FIG. 3 shows the beam splitter cube and (schematically) the assemblies associated according to the present invention for spectral dispersion of light and for radiation reception. On the receiver side, the aforementioned receiver-side orifice plate is located in plane 121b; this is then followed by collector lens array 301, array 302 for individual light dispersion, and APD array 305.

FIGS. 4 a to 4d show examples of how the assemblies for spectral dispersion of light can be configured according to the present invention when an APD array having 36 receiver diodes is used. FIG. 4a illustrates the locations of orifices 121 in receiver-side orifice plate 121, FIG. 4b the locations of collector lenses 301a in collector lens array 301, FIG. 4c the locations of the micro-assemblies for spectral dispersion of light from the sample, and FIG. 4d the locations of APD receivers 305a in APD array 305.

Claims

1. A fluorescence correlation spectroscopy apparatus for examining a specimen, said apparatus comprising: an illumination grid which includes comprises light-emitting regions for illuminating the specimen;an objective arrangement that images the illumination grid into a focal plane at the location of the specimen; anda receiving grid on a receiver side,wherein after the focal plane, each orifice of the orifice plate of the observation beam path has associated with it a device for spectral dispersion of the light that has returned from the specimen; and at least two radiation receivers are associated with each device for spectral dispersion.

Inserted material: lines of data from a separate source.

import Summits.QuantumAdvantage.QuantumAdvantage.Theorems.LinnikCubicClassGroupsDegreeOnePrimesEscapeConjClassCountRelative
import Summits.QuantumAdvantage.QuantumAdvantage.Theorems.LinnikCubicClassGroupsDegreeOnePrimesEscapeConjClassTheta
import HarnessLib

/-!
# From the Frobenius-weighted `ψ` of `E = N^H` to the primes of the BASE FIELD `F` with Frobenius class `C(σ)`

Topic `Summits/QuantumAdvantage/QuantumAdvantage/Theorems`, cell B2b-1 (linnik-cubic), PART A (gen 16); helper
toward the crux `DegreeOnePrimesEscape` (stmt-QuantumAdvantage-11543) — the prime bookkeeping of Deuring's
reduction over an ARBITRARY base field `F` (`…ConjClassTheta.lean`, gen 13, is the case `F = ℚ`).
HONEST FRAMING: the value of this file is a THEOREM (kernel-checked) — NOT summit progress.

Let `N/F` be Galois with group `G`, `E` an intermediate field with `Gal(N/E)` abelian of order `m`, `σ ∈ Gal(N/E)`,
`ψ_σ(x) = Σ_{N𝔓^k ≤ x, 𝔓 unramified in N, Frob_𝔓^k = σ} log N𝔓` the Frobenius-weighted Chebyshev function of `E`
(the weight `w_σ` of `frobeniusPsi_dichotomy_signed_all`), and
`S_C(x) = Σ_{𝔮 ⊂ 𝓞_F, N𝔮 = p ≤ x prime, p ∤ d_N, Frob_𝔮 ∈ C(σ)} log N𝔮` — the degree-one primes of `F` whose
Frobenius class in `Gal(N/F)` is `C(σ)` (some prime `𝔔 ∣ 𝔮` of `N` with trivial inertia has an arithmetic
Frobenius over `𝓞_F` conjugate to `σ`).

* `psiWeighted_degOne_sandwich'` — the sandwich of `…ConjClassTheta.lean` for an abstract pair `E`, `N`;
* `card_aut_mul_sum_weight_eq_rel` — Deuring at one prime `𝔮` of `F`:
  `m · Σ_{𝔓 ∣ 𝔮, N𝔓 = p} w_σ(𝔓) = |C_G(σ)| · 𝟙[Frob_𝔮 ∈ C(σ)]` (`card_aut_mul_card_degOneFrobPrimes_eq_relative`);
* `card_aut_mul_degOneSum_eq_rel` — summed: `m · A_{w_σ}(x) = |C_G(σ)| · S_C(x)`;
* `abs_card_mul_psiFrob_sub_le_rel` —
  `|m ψ_σ(x) − |C_G(σ)| S_C(x)| ≤ m((ψ_E − θ_E)(x) + [E:ℚ](√x + 1) log x + [E:ℚ] ω(d_N) log|d_N|)`.

References: [LagariasMontgomeryOdlyzko1979, §3 (reduction to `L/L^{⟨σ⟩}` over the base `K`), §9].
-/

noncomputable section

open Finset Real NumberField IsDedekindDomain Ideal MulAction
open scoped NumberField nonZeroDivisors Classical Pointwise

2. The apparatus of claim 1, wherein the devices for spectral dispersion of light are each made up of at least one dichroic mirror and one fully reflective mirror.

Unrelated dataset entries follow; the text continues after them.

import Summits.Ventures.QEC.CircuitDistance.PortK2DataBB144Z
import Summits.Ventures.QEC.CircuitDistance.K2Chunks
import HarnessLib

/-!
# K2(`[[144,12,12]]`) chunk module — COMPUTATIONAL (native_decide; `Lean.ofReduceBool`)

Cell `qec`, CDX, R146/R152 STEP 1 («computational» header; `ofReduceBool` confined to these chunk modules). Checker of record
`K2.K2Data` (qec-cdx-type-1, PortK2Check); data module of record `PortK2DataBB144X/Z` (p669158/9, crit-1 data audit PASS
2026-08-28T21:20Z); chunk glue `K2Chunks` (idea-1 g2). Cube 0, child 16: leaf group 4 of 7.
Leaf theorems: the K2 DFS accepts below one descendant state of pivot cube 0 (sector Z); sizes are exact DFS visit counts
(eng-1 g2 `k2count.c`), capped so that the gate's native-axiom audit re-verifies every leaf in place. Assemblies re-derive the
child lists in the kernel (`decide`) and end in the literal cube fact `d144Z.cube (Ts144Z.getD 0 []) (0) (lives144Z.getD 0 0) = true`
(the `hcubes` hypothesis of `K2Inst.k2_complete`). Emitted by qec-cdx-eng-1 g2 (`gen2.py`, idea-1's `gen_k2chunks_from_lean.py` lineage).
-/

namespace Summit.Ventures.QEC.CircuitDistance.K2

set_option maxRecDepth 100000 in
set_option maxHeartbeats 0 in
set_option exponentiation.threshold 1024 in
/-- K2(144) chunk fact `cube144Z0_ch16_8` (575504 DFS visits; see the module docstring). -/
theorem cube144Z0_ch16_8 : app5 (d144Z.dfs (Ts144Z.getD 0 []) 6) (448504497282761101376, 12, 1989292945639146568621528992587283360425208629386685316453114864896098516364628422819841, 3, 2348542582773833227887491303843696043285675130013521948202932692815694872941920256731181890787918806738010076) = true := by native_decide

set_option maxRecDepth 100000 in
set_option maxHeartbeats 0 in
set_option exponentiation.threshold 1024 in
/-- K2(144) chunk fact `cube144Z0_ch16_9` (399550 DFS visits; see the module docstring). -/
theorem cube144Z0_ch16_9 : app5 (d144Z.dfs (Ts144Z.getD 0 []) 6) (2509928147519820300544, 1676, 1989292945639146568621528992587283372374446016204147575686442057184428485071532894191617, 3, 2348542582773833227887491303843696043285675130013521948190960071402680116235995670581570100290897407345950684) = true := by native_decide

set_option maxRecDepth 100000 in
set_option maxHeartbeats 0 in
set_option exponentiation.threshold 1024 in
/-- K2(144) chunk fact `cube144Z0_ch16_10` (363622 DFS visits; see the module docstring). -/
theorem cube144Z0_ch16_10 : app5 (d144Z.dfs (Ts144Z.getD 0 []) 6) (148744906086188861440, 3724, 1989292945639146568621528992587284126649595036133820048935369482727229797419694593933313, 3, 2348542582773833227887491303843696043285675130013521947424712300969735687056822157006415508481527846254149596) = true := by native_decide
end Summit.Ventures.QEC.CircuitDistance.K2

3. The apparatus of claim 2, wherein the devices for spectral dispersion of light are set to identical light wavelengths.

4. The apparatus of claim 2, wherein the devices for spectral dispersion of light are set to different light wavelengths.

5. The apparatus of claims 2, wherein at least one each device for spectral dispersion of light has placed in front of it a collecting lens that is located between the orifice on the receiver side and the device for spectral dispersion of light.

6. The apparatus of claim 2, wherein the light leaving the dichroic mirror in one direction is incident onto one of the radiation receivers; and the light leaving the dichroic mirror in the other direction is incident, via a fully reflective mirror, onto the other of the radiation receivers.

7. The apparatus of claim 2, wherein adjacent avalanche photodiodes of an avalanche photodiode array are used as radiation receivers, the light that is allowed to pass unreflected through the dichroic mirror being incident onto one of the avalanche photodiode receivers; and the light that is reflected from the dichroic mirror is directed via a fully reflective mirror to another avalanche photodiode receiver.

8. The apparatus of claim 2, wherein the light that is reflected from the dichroic mirror is conveyed to a second dichroic mirror; and the light reflected from the latter is directed to the second radiation receiver; and the light allowed to pass by the second dichroic mirror is directed via a fully reflective mirror to a third radiation receiver.